Problem to solve | Every line of the entries below that includes "decls" belongs in the answer, copied as written.

Data to examine START

import Literature.NumberTheory.EllipticCurves.ManinConstantClassCertificate
import HarnessLib

/-!
# The Manin constant of every optimal curve of conductor `< 500000` is `1` — Cremona's elliptic
# curve database `ecdata` (documentation `manin.txt`, data `opt_man`): the NAMED INPUT, datum grade

Topic `Literature/NumberTheory/EllipticCurves`; namespace `Literature.NumberTheory.EllipticCurves`.
Typed by the T4 MANIN typer of cell `pub/bsd-litref` (seat `bsd-litref-manin-ty`) on the ruling of
2026-08-26 (21-frontier 16:59Z «α with named dependency»; referee A ROUND 325, §325.2: "the
dependency is recorded ABOVE the class level: one CITED-FACTS row for the named decl … cited by name
in every consuming theorem's docstring/binder — descriptive, never a tier condition"; director-bsd
17:05Z/17:10Z: "TYPE the named input now … keep theorem-grade and datum-grade as separate decls").
TWO named facts (`def … : Prop`, statements only; D-0014), both DATUM GRADE — a completed
computation asserted in the documentation of a database, NOT a refereed theorem — and proved
corollaries. Nothing is booked here; tier words are the referee's.

## The source, read (hub copy of the primary; this seat, 2026-08-26)

PRIMARY = [Cremona2022ManinConstants]: J. E. Cremona, *Manin constants and optimal curves*, the
documentation file `manin.txt` of the elliptic curve database `ecdata`
(github.com/JohnCremona/ecdata; hub copy `run/shared/lean/speedrun/kurihara/ecdata/manin.txt`,
fetched 2026-08-18, sha256 `c40b604636bca07367d8ea247e01d8eaa82ff70165200f006d85e4211380f477`,
text "as of 26 November 2019"), with the data directory `opt_man/` (50 files, concatenation sha16
`2966cecf80927217`). Verbatim:
* ¶1: "For all conductors (levels) `N` up to `60000`, and for specific levels up to `500000`, we
  have computed the full modular symbol space for `Γ₀(N)`, and not only the plus space, in order
  to determine which curve in the isogeny class is the `Γ₀(N)`-optimal one and to determine the
  Manin constants. Note that in many cases, including isogeny classes of size 1 but only these,
  it is possible to rigorously show which curve is optimal using only the information coming from
  the plus space, and in almost all cases (see below for the exceptions) it is possible to deduce
  that the Manin constant for the optimal curve is `1` even when there is more than one possible
  optimal curve. The justification for these claims is in the Appendix (written by me) to 'The
  Manin Constant' by Amod Agashe, Ken Ribet and William Stein [PAMQ 2 (2006) 617–636]."
* ¶2: "curve number `1` is the `Γ₀(N)`-optimal curve, with the following provisos: – in class
  `990h` the optimal curve is `990h3` […] – for `16436` conductors above `400000` (as of 26
  November 2019), the optimal curve has not yet been determined and is one of `n` curves in the
  class for some `n` between `2` and `6` inclusive. […] Of the `2164259` isogeny classes of
  conductor up to `500000`, there are `64249` of conductor `> 400000` in which the optimal curve has
  not yet been determined, and `359009` [sic] in which the optimal curve is certainly curve
  number 1".
* ¶ "Concerning the Manin constant": "the methods described in the paper (op.cit.) have been used
  to show that the Manin constant is `1` for every optimal curve. The theoretical results on the
  Manin constant `c` which we have used are: that `c` is an integer, that `c = 2` is impossible when
  `N` is odd, and that `c = 3` is impossible unless `N` is a multiple of `3`."
* "Data files": "The data files in opt_man/ have one line for each curve where the last two fields
  contain an 'optimality code' and the Manin constant (conditional on curve number 1 being
  optimal). The optimality code is `0` for 'certainly not optimal', `1` for 'certainly optimal',
  and `n > 1` for 'one of n possibly optimal curves in its isogeny class'."
* "Additional remarks" 1: the `48` classes where the plus space alone would allow `c = 2` "I have
  computed the full modular symbol space to eliminate the second possibility."
THIS SEAT'S CHECK OF THE DATA against the prose (hub copy, all `50` files, `2164260` classes, max
conductor `499998`): the curve-number-`1` line has optimality code `1` in `2100010` classes, code
`0` in exactly one (`990h`, where `990h3` has code `1`), code `≥ 2` in `64249` classes — the
smallest such conductor is `400002` —, and Manin-constant field `1` in EVERY class. Hence:
(R1) for every class of conductor `N ≤ 400000` the optimal curve is DETERMINED (code `1`) and its
Manin constant entry is `1`; (R2) for every class of conductor `N < 500000` the documentation
asserts `c = 1` for the optimal curve (¶1 "even when there is more than one possible optimal
curve", ¶ "Concerning"), the optimal curve being determined exactly in the code-`1` classes.

SECONDARY (refereed statements citing the primary; recorded, not relied on for the range): Agashe–
Ribet–Stein 2006 Thm. 2.6 (`N ≤ 130000`, PRINTED THEOREM — the tree's
`AgasheRibetStein2006.cremona_abs_maninConstant_eq_one_of_level_le`); Česnavičius–Neururer–Saha 2024
§1 ("conductor `N ≤ 300000` … the full Manin [statement `c = ±1`] is known by Cremona's
verification [Cre19]" — the tree's `cremona_abs_maninConstant_eq_one_of_level_le_300000`);
Česnavičius 2018 §1 ("Cremona proved that `c_π = 1` whenever `n ≤ 390000`, see [Cre16]").

## What is typed (datum grade), and what is NOT (theorem grade lives elsewhere, BY NAME)

* `cremona_abs_maninConstant_eq_one_of_level_le_400000` — (R1), THE DETERMINED RANGE: for every
  globally minimal `W'/ℚ`, every parametrisation datum `D'` at level `N'` with the lattice clause
  `Λ_{E'} ⊆ c·Λ_f` (so `W'` IS the optimal curve and `c = D'.maninConstant` its Manin constant —
  word for word the rendering of the two sibling facts at `130000` / `300000`), `N' ≤ 400000 →
  |c| = 1`. In this range the per-curve datum the register cites («opt_man code `1` ∧ `mc = 1`»,
  referee A R325.2 (3)) holds for EVERY class.
* `cremona_abs_maninConstant_eq_one_of_level_lt_500000` — (R2), THE FULL DATABASE RANGE: the same
  sentence with `N' < 500000`. For the `64249` classes of conductor `> 400000` with optimality
  code `≥ 2` this transcribes the documentation's DEDUCTION "`c = 1` for the optimal curve,
  whichever of the `n` candidates it is" — a datum referee A reads as DIFFERENT from the
  code-`1` datum (R325.2 (3), R317.3 (γ″)): consumers on the «α footing» at
  `400000 < N < 500000` are the code-`1` classes only, and cite this decl TOGETHER WITH the
  register's code-`1` membership; the decl by
  itself does not say which curve is optimal (that is the hypothesis `hopt`, displayed).
* PROVED: (R2) ⇒ (R1) ⇒ the `300000` sibling ⇒ the `130000` printed theorem (one sentence at four
  bounds, four tier words); the binder shapes `¬ (p : ℤ) ∣ D'.maninConstant` /
  `padicValInt p D'.maninConstant = 0` (the census's H-TAB-MANIN hypothesis «`c_opt = 1`»); and
  the class-predicate form `ClassAbsManinConstantEqOne W` (`ManinConstantClassCertificate.lean`) for
  `N(W) ≤ 400000` / `< 500000`.
* NOT HERE — THEOREM GRADE, separate decls already in the tree, to be cited INSTEAD of this file
  wherever they apply: at a prime `p` with `p² ∤ N'` the conclusion `p ∤ c` is the printed theorem
  of Mazur / Abbes–Ullmo / Česnavičius 2018 Thm. 1.2
  (`ModularForms.cesnavicius2018_not_dvd_maninConstant_of_not_sq_dvd_level`, any conductor); at
  `p ≥ 11` outside the potentially-ordinary types II/III/IV it is Edixhoven 1991 Thm. 3
  (`ModularForms.edixhoven_not_dvd_maninConstant_of_not_potentiallyGoodOrdinary`,
  `…_of_kodairaSymbol_ne`); at `p ≥ 5` with `p ∤ deg φ` it is Česnavičius–Neururer–Saha 2024
  Thm. 1.2 (`ModularForms.not_dvd_maninConstant_of_not_dvd_modularDegree`); for `N' ≤ 130000` it
  is Agashe–Ribet–Stein 2006 Thm. 2.6. Also NOT here: any "curve number `1` is optimal" sentence
  (a statement about labels, not about curves; the Lean hypothesis `hopt` carries optimality per
  class and a two-engine certificate or the code-`1` datum discharges it in the register), the
  `X₁(N)` constants, anything at `N ≥ 500000`.

## Addendum (same seat, gen 2, 2026-08-26): the REFEREED-SECONDARY sentence at the PUBLISHED bound

The sibling `ManinConstantConductorLe300000.lean` now also carries, BY NAME,
`cremona_abs_maninConstant_eq_one_of_level_le_500000` — the same lattice sentence at the bound
`N' ≤ 500000`, vendored from the PUBLISHED text of Česnavičius–Neururer–Saha, J. Eur. Math. Soc.
26 (2024) 573–637, §1, journal p. 574 (EMS Press full text, CC BY 4.0, read by this seat:
`paper:url-9e5b15b890bf` p0002:L30–32): "indeed, Cremona used the computational approach to prove
in [Cre22] that the Manin conjecture holds whenever `N ≤ 500000`", with [Cre22] = *Manin constants
and optimal curves*, `ecdata/manin.txt` (p0063:L18–19) = the PRIMARY of this file. That sentence is
a refereed text CITING the database documentation (registry reading PUB[sec], as for the `300000`
sibling); the two facts below are the DATUM-grade transcription of the primary itself. They are ONE
sentence at several bounds, not independent inputs: PROVED below, `…_le_500000` ⇒ `…_lt_500000` ⇒
`…_le_400000` ⇒ `…_le_300000` ⇒ ARS06 Thm. 2.6's statement, and the class-predicate form at
`N(W) ≤ 500000`. (No elliptic curve over `ℚ` has conductor `500000 = 2⁵·5⁶`, since `ord_p N ≤ 2`
for `p ≥ 5`; so "`≤ 500000`" and "`< 500000`" name the same population — the converse implication
is not typed because it is not needed.) A consumer who wants the refereed-secondary citation tier
takes `(h : cremona_abs_maninConstant_eq_one_of_level_le_500000)` and feeds the corollaries of this
file through `cremona_abs_maninConstant_eq_one_of_level_lt_500000_of_le_500000`.

## References
* [Cremona2022ManinConstants] J. E. Cremona, *Manin constants and optimal curves*,
  `ecdata/manin.txt` (¶1, ¶2, ¶ "Concerning the Manin constant", "Data files", "Additional
  remarks" 1) and `ecdata/opt_man/*` (the per-curve optimality code and Manin constant).
* [AgasheRibetStein2006] A. Agashe, K. Ribet, W. A. Stein, *The Manin constant*, Pure Appl. Math.
  Q. 2 (2006) 617–636, Thm. 2.6; appendix by J. E. Cremona, §5 (the method), Thm. 5.2.
* [CesnaviciusNeururerSaha2023] K. Česnavičius, M. Neururer, A. Saha, JEMS 26 (2024) 573–637, §1
  and ref. [Cre19] (arXiv v3) = [Cre22] (published text, p. 574 and bibliography p. 635; doi:10.4171/JEMS/1367). [Cesnavicius2018] K. Česnavičius, Compositio Math. 154 (2018), §1, ref. [Cre16].
-/

noncomputable section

Data to examine END

Written answer |
17:05Z/17:10Z: "TYPE the named input now … keep theorem-grade and datum-grade as separate decls").
* NOT HERE — THEOREM GRADE, separate decls already in the tree, to be cited INSTEAD of this file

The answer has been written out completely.